Here's the link: Bones2GO! Home

I didn't mention it because I didn't want to be all braggy, but...we're fortunate dog owners here! :biggrin:

--Q


----------



## poodlecrazy#1 (Jul 2, 2013)

Hmmm, I just went into Stater Bros and asked them. They didn't have any so they ordered some for me. They got tons! So now I can go in and buy some whenever. They just keep then frozen in the back. 


Sent from Petguide.com Free App


----------



## Mfmst (Jun 18, 2014)

Wow Quossom! That's one stop shopping and I won't have to explain why I need them. A thank you as BIG as Houston for that! The kibble is only sold at Purina Feed Stores as it's their holistic brand. Apparently not a big seller and has to be specially ordered. That kibble is definitely going in Kongs if I have to go to the edges of Houston to acquire it. Thanks again ya'll


----------



## shelhey (Jul 16, 2014)

What age can you feed a dog chicken necks? Are they okay for a new just weaned puppy?


----------



## Mfmst (Jun 18, 2014)

Not sure. All I know is that my puppy, at 8 weeks will be accustomed to 3-5 necks for supper. It seems safe to me, chicken neck bones are really small. My breeder says they like the crunch...


----------



## poodlecrazy#1 (Jul 2, 2013)

I fed Killa some when I first got her at 10 weeks old. she loved them and definitely proved we named her right, she tried to kill it even though it was already dead lol . Idk about a recently weaned pup though. 


Sent from Petguide.com Free App


----------



## LEUllman (Feb 1, 2010)

Beau was eating them as a 6-month old when we brought him home from the groomer. I wish I could locate a local source. We tried turkey necks, but they are too big for a mini to handle.


----------



## Mfmst (Jun 18, 2014)

Papoodles gave me a good online site: Hare Today, Gone Tommorow They have quite a variety of raw options and a sweet start-up story. I'm going to do the rounds of my grocery stores and instead of asking, "Do you have?", I'll try "Can you order?" 

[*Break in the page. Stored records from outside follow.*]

import Summits.AtomisticToContinuum.HydrodynamicLimit.Theorems.InfluenceLocality.Negative.TubeNoContact
import Summits.AtomisticToContinuum.HydrodynamicLimit.Theorems.InfluenceLocality.Negative.ContactPerturbation
import Literature.Analysis.FluidPDE.HardSphereTorusMeasure
import HarnessLib

/-!
# `InfluenceLocality` (stmt-AtomisticToContinuum-13916) — progress of a designed tube contact (stub `stub_tubeProg`)

Line `ignition-cascade-refutation` (lead c3), Phase 2 (construction of `IgnitionTemplates`). The phase sets of the
eventual phase script (Negative/PhaseScript.lean, `PhaseScript.TrackValid`) are FREE-FLIGHT TUBES on the flat torus
`T3`: states `(t, y, w)` with `‖w - v‖ ≤ δv` whose back-extrapolation `y + proj ((t₀ - t) • w)` to the nominal time
`t₀` lies within `δx` (minimal-image distance `Torus.euclidDist`) of the nominal point `x`. This file discharges the
`prog` field of `PhaseScript.TrackValid` for a designed MOVER–TARGET pair of tubes: if the NOMINAL relative motion
(separation vector `S` of the two nominal free-flight points at the common time `t`, relative velocity
`u₀ = v₁ - v₂`) reaches contact distance `ε` after time `s₀` with incoming margin `κ`, and the tube tolerances are
small against `D < κ² ε / 4`, then two actual tube states overlap (minimal-image distance `< ε`) after a free flight
of duration `σ = s₀ + 2D/(κ‖u₀‖)`. The Euclidean core is `contactPerturbation_overlap`
(Negative/ContactPerturbation.lean); the torus enters only through the chart of the minimal image
(`Torus.sepVec_translate_of_norm_lt`), valid because everything happens at minimal-image scale `< 1/2`.
Design-independent; asserts no Theses decl.
-/

namespace Summit.AtomisticToContinuum.HydrodynamicLimit.Theorems.InfluenceLocality.Negative

open MeasureTheory Set
open scoped InnerProductSpace
open Literature.Analysis.FluidPDE Literature.MathematicalPhysics.KineticTheory
open Literature.Analysis.FunctionSpaces

noncomputable section

/-- PROGRESS OF A DESIGNED TUBE CONTACT. Two tube states `(t, y₁, w₁)`, `(t, y₂, w₂)` at a common time `t` (tube `i`
with nominal data `(tᵢ, xᵢ, vᵢ)` and tolerances `(δxᵢ, δvᵢ)`: `‖wᵢ - vᵢ‖ ≤ δvᵢ` and the back-extrapolated position
`yᵢ + proj ((tᵢ - t) • wᵢ)` is within `δxᵢ` of `xᵢ`). Let `S` be the torus separation vector of the nominal points
`pᵢ = xᵢ + proj ((t - tᵢ) • vᵢ)`, `u₀ = v₁ - v₂ ≠ 0`, and suppose the nominal relative free motion reaches contact at
time `s₀ ≥ 0`, `‖S + s₀ • u₀‖ = ε`, incoming with margin `κ`, `⟪S + s₀ • u₀, u₀⟫ ≤ -κ ε ‖u₀‖`. If the enclosure radii
`rᵢ = δxᵢ + |t - tᵢ| δvᵢ` and velocity tolerances satisfy `(r₁ + r₂) + σ (δv₁ + δv₂) ≤ D` with `0 < D < κ² ε / 4`,
`σ = s₀ + 2D/(κ‖u₀‖)`, and the whole configuration stays at minimal-image scale
(`‖S‖ + (r₁ + r₂) + σ (‖u₀‖ + δv₁ + δv₂) < 1/2`), then after the free flight of duration `σ` the two states overlap:
`euclidDist (y₁ + proj (σ • w₁)) (y₂ + proj (σ • w₂)) < ε`. Proof: by `stub_tubeEnclosure`, `yᵢ = pᵢ + proj aᵢ` with
`‖aᵢ‖ ≤ rᵢ` (`aᵢ = reprSym (yᵢ - pᵢ)`); by the chart `Torus.sepVec_translate_of_norm_lt`,
`sepVec y₁ y₂ = S + (a₁ - a₂)`; `contactPerturbation_overlap` (with `q₀ = S`, `q = S + (a₁ - a₂)`, `u = w₁ - w₂`,
`t₀ = s₀`) gives `‖sepVec y₁ y₂ + σ • (w₁ - w₂)‖ < ε`; and the chart again identifies the left-hand side with the
minimal-image distance of the two translated states. -/
theorem stub_tubeProg :
    ∀ (ε κ D s₀ t₁ t₂ t : ℝ) (x₁ x₂ y₁ y₂ : T3) (v₁ v₂ w₁ w₂ : V3) (δx₁ δv₁ δx₂ δv₂ : ℝ),
    0 < ε → 0 < κ → κ ≤ 1 → 0 < D → D < κ ^ 2 * ε / 4 → 0 ≤ s₀ → v₁ - v₂ ≠ 0 → 0 ≤ δv₁ → 0 ≤ δv₂ →
    ‖w₁ - v₁‖ ≤ δv₁ → Torus.euclidDist (y₁ + Torus.proj ((t₁ - t) • w₁)) x₁ ≤ δx₁ →
    ‖w₂ - v₂‖ ≤ δv₂ → Torus.euclidDist (y₂ + Torus.proj ((t₂ - t) • w₂)) x₂ ≤ δx₂ →
    ‖(Torus.geometry (Fin 3)).sepVec (x₁ + Torus.proj ((t - t₁) • v₁)) (x₂ + Torus.proj ((t - t₂) • v₂))
        + s₀ • (v₁ - v₂)‖ = ε →
    ⟪(Torus.geometry (Fin 3)).sepVec (x₁ + Torus.proj ((t - t₁) • v₁)) (x₂ + Torus.proj ((t - t₂) • v₂))
        + s₀ • (v₁ - v₂), v₁ - v₂⟫_ℝ ≤ -(κ * ε * ‖v₁ - v₂‖) →
    ((δx₁ + |t - t₁| * δv₁) + (δx₂ + |t - t₂| * δv₂))
        + (s₀ + 2 * D / (κ * ‖v₁ - v₂‖)) * (δv₁ + δv₂) ≤ D →
    ‖(Torus.geometry (Fin 3)).sepVec (x₁ + Torus.proj ((t - t₁) • v₁)) (x₂ + Torus.proj ((t - t₂) • v₂))‖
        + ((δx₁ + |t - t₁| * δv₁) + (δx₂ + |t - t₂| * δv₂))
        + (s₀ + 2 * D / (κ * ‖v₁ - v₂‖)) * (‖v₁ - v₂‖ + (δv₁ + δv₂)) < 1 / 2 →
    Torus.euclidDist (y₁ + Torus.proj ((s₀ + 2 * D / (κ * ‖v₁ - v₂‖)) • w₁))
        (y₂ + Torus.proj ((s₀ + 2 * D / (κ * ‖v₁ - v₂‖)) • w₂)) < ε := by
  intro ε κ D s₀ t₁ t₂ t x₁ x₂ y₁ y₂ v₁ v₂ w₁ w₂ δx₁ δv₁ δx₂ δv₂ hε hκ hκ1 hD hDsmall hs₀ hu₀ hδv₁ hδv₂
    hw₁ hy₁ hw₂ hy₂ hcontact hin hdev hchart
  -- abbreviations: nominal points `pᵢ`, enclosure radii `rᵢ`, nominal separation `S`, relative velocity `u₀`,
  -- flight duration `σ`
  set p₁ : T3 := x₁ + Torus.proj ((t - t₁) • v₁) with hp₁
  set p₂ : T3 := x₂ + Torus.proj ((t - t₂) • v₂) with hp₂
  set r₁ : ℝ := δx₁ + |t - t₁| * δv₁ with hr₁
  set r₂ : ℝ := δx₂ + |t - t₂| * δv₂ with hr₂
  set S : V3 := (Torus.geometry (Fin 3)).sepVec p₁ p₂ with hS
  set u₀ : V3 := v₁ - v₂ with hu₀_def
  set σ : ℝ := s₀ + 2 * D / (κ * ‖u₀‖) with hσ
  -- signs
  have hL0 : 0 < ‖u₀‖ := norm_pos_iff.mpr hu₀
  have hκL : 0 < κ * ‖u₀‖ := mul_pos hκ hL0
  have hσ0 : 0 ≤ σ := add_nonneg hs₀ (div_nonneg (by linarith) hκL.le)
  -- tube enclosures: `yᵢ` is within `rᵢ` of `pᵢ`
  have h₁ : Torus.euclidDist y₁ p₁ ≤ r₁ := stub_tubeEnclosure t₁ t x₁ y₁ v₁ w₁ δx₁ δv₁ hw₁ hy₁
  have h₂ : Torus.euclidDist y₂ p₂ ≤ r₂ := stub_tubeEnclosure t₂ t x₂ y₂ v₂ w₂ δx₂ δv₂ hw₂ hy₂
  -- minimal-image displacements `aᵢ` with `yᵢ = pᵢ + proj aᵢ`, `‖aᵢ‖ ≤ rᵢ`
  set a₁ : V3 := Torus.reprSym (y₁ - p₁) with ha₁
  set a₂ : V3 := Torus.reprSym (y₂ - p₂) with ha₂
  have ha₁n : ‖a₁‖ ≤ r₁ := by rwa [ha₁, ← Torus.euclidDist_eq]
  have ha₂n : ‖a₂‖ ≤ r₂ := by rwa [ha₂, ← Torus.euclidDist_eq]
  have hy₁eq : y₁ = (Torus.geometry (Fin 3)).translate p₁ a₁ := by
    rw [Torus.geometry_translate, ha₁, Torus.proj_reprSym, add_sub_cancel]
  have hy₂eq : y₂ = (Torus.geometry (Fin 3)).translate p₂ a₂ := by
    rw [Torus.geometry_translate, ha₂, Torus.proj_reprSym, add_sub_cancel]
  have ha₁₂ : ‖a₁ - a₂‖ ≤ r₁ + r₂ := (norm_sub_le a₁ a₂).trans (add_le_add ha₁n ha₂n)
  -- the dropped terms of the chart hypothesis are nonnegative
  have hσu : 0 ≤ σ * (‖u₀‖ + (δv₁ + δv₂)) := mul_nonneg hσ0 (by positivity)
  have hσδ : 0 ≤ σ * (δv₁ + δv₂) := mul_nonneg hσ0 (by positivity)
  -- chart 1: the actual separation vector is the nominal one plus `a₁ - a₂`
  have hq : (Torus.geometry (Fin 3)).sepVec y₁ y₂ = S + (a₁ - a₂) := by
    rw [hy₁eq, hy₂eq]
    refine Torus.sepVec_translate_of_norm_lt ?_
    linarith
  -- relative velocity `u = w₁ - w₂` is within `δv₁ + δv₂` of `u₀`
  have hu : ‖(w₁ - w₂) - u₀‖ ≤ δv₁ + δv₂ := by
    have : (w₁ - w₂) - u₀ = (w₁ - v₁) - (w₂ - v₂) := by rw [hu₀_def]; abel
    rw [this]
    exact (norm_sub_le _ _).trans (add_le_add hw₁ hw₂)
  -- Euclidean core: overlap of the perturbed relative motion at time `σ`
  have hdev' : ‖((Torus.geometry (Fin 3)).sepVec y₁ y₂ - S) + σ • ((w₁ - w₂) - u₀)‖ ≤ D := by
    rw [hq, add_sub_cancel_left]
    calc ‖(a₁ - a₂) + σ • ((w₁ - w₂) - u₀)‖ ≤ ‖a₁ - a₂‖ + ‖σ • ((w₁ - w₂) - u₀)‖ := norm_add_le _ _
      _ = ‖a₁ - a₂‖ + σ * ‖(w₁ - w₂) - u₀‖ := by rw [norm_smul, Real.norm_eq_abs, abs_of_nonneg hσ0]
      _ ≤ (r₁ + r₂) + σ * (δv₁ + δv₂) := add_le_add ha₁₂ (mul_le_mul_of_nonneg_left hu hσ0)
      _ ≤ D := hdev
  have hover : ‖(Torus.geometry (Fin 3)).sepVec y₁ y₂ + σ • (w₁ - w₂)‖ < ε :=
    contactPerturbation_overlap hε hκ hκ1 hu₀ hcontact hin hD hDsmall hdev'
  -- chart 2: the separation vector after the free flight of duration `σ`
  have hwn : ‖σ • w₁ - σ • w₂‖ ≤ σ * (‖u₀‖ + (δv₁ + δv₂)) := by
    rw [← smul_sub, norm_smul, Real.norm_eq_abs, abs_of_nonneg hσ0]
    refine mul_le_mul_of_nonneg_left ?_ hσ0
    have : w₁ - w₂ = u₀ + ((w₁ - w₂) - u₀) := by abel
    rw [this]
    exact (norm_add_le _ _).trans (by linarith)
  have hqn : ‖(Torus.geometry (Fin 3)).sepVec y₁ y₂‖ ≤ ‖S‖ + (r₁ + r₂) := by
    rw [hq]
    exact (norm_add_le _ _).trans (by linarith)
  have hfl : (Torus.geometry (Fin 3)).sepVec ((Torus.geometry (Fin 3)).translate y₁ (σ • w₁))
      ((Torus.geometry (Fin 3)).translate y₂ (σ • w₂)) =
      (Torus.geometry (Fin 3)).sepVec y₁ y₂ + (σ • w₁ - σ • w₂) :=
    Torus.sepVec_translate_of_norm_lt (by linarith)
  rw [Torus.geometry_translate, Torus.geometry_translate, ← smul_sub] at hfl
  rw [← Torus.norm_geometry_sepVec, hfl]
  exact hover

end

end Summit.AtomisticToContinuum.HydrodynamicLimit.Theorems.InfluenceLocality.Negative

Shelly, the neck numbers I gave would be for a SPOO.


----------



## beanz (Jul 14, 2014)

I gave my spoo puppy a chicken neck when she was 10 weeks old. Held onto it because it was the first time she had eaten anything that wasn't kibble. She started to try to chew but then managed to get the whole thing out of my hand and proceeded to swallow it whole. Scariest 15 seconds of my life as she spun around crying and panicking. I managed to stick my fingers in and get it out. She's now 19 weeks and has had chicken frames a few times. She's much better at chewing those because they're too big for her to try to swallow. Not ready to reattempt the necks yet.


----------



## PoodlePaws (May 28, 2013)

If you have an Asian market near you, they are plentiful and cheap. 


Sent from Petguide.com Free App


----------



## PoodlePaws (May 28, 2013)

I'm in Houston too. 
99 Ranch Market is the Asian market I go to. 


Sent from Petguide.com Free App


----------



## Mfmst (Jun 18, 2014)

I don't blame you! I'm hoping my dog will have figured out how to eat them safely by the time he comes home!


----------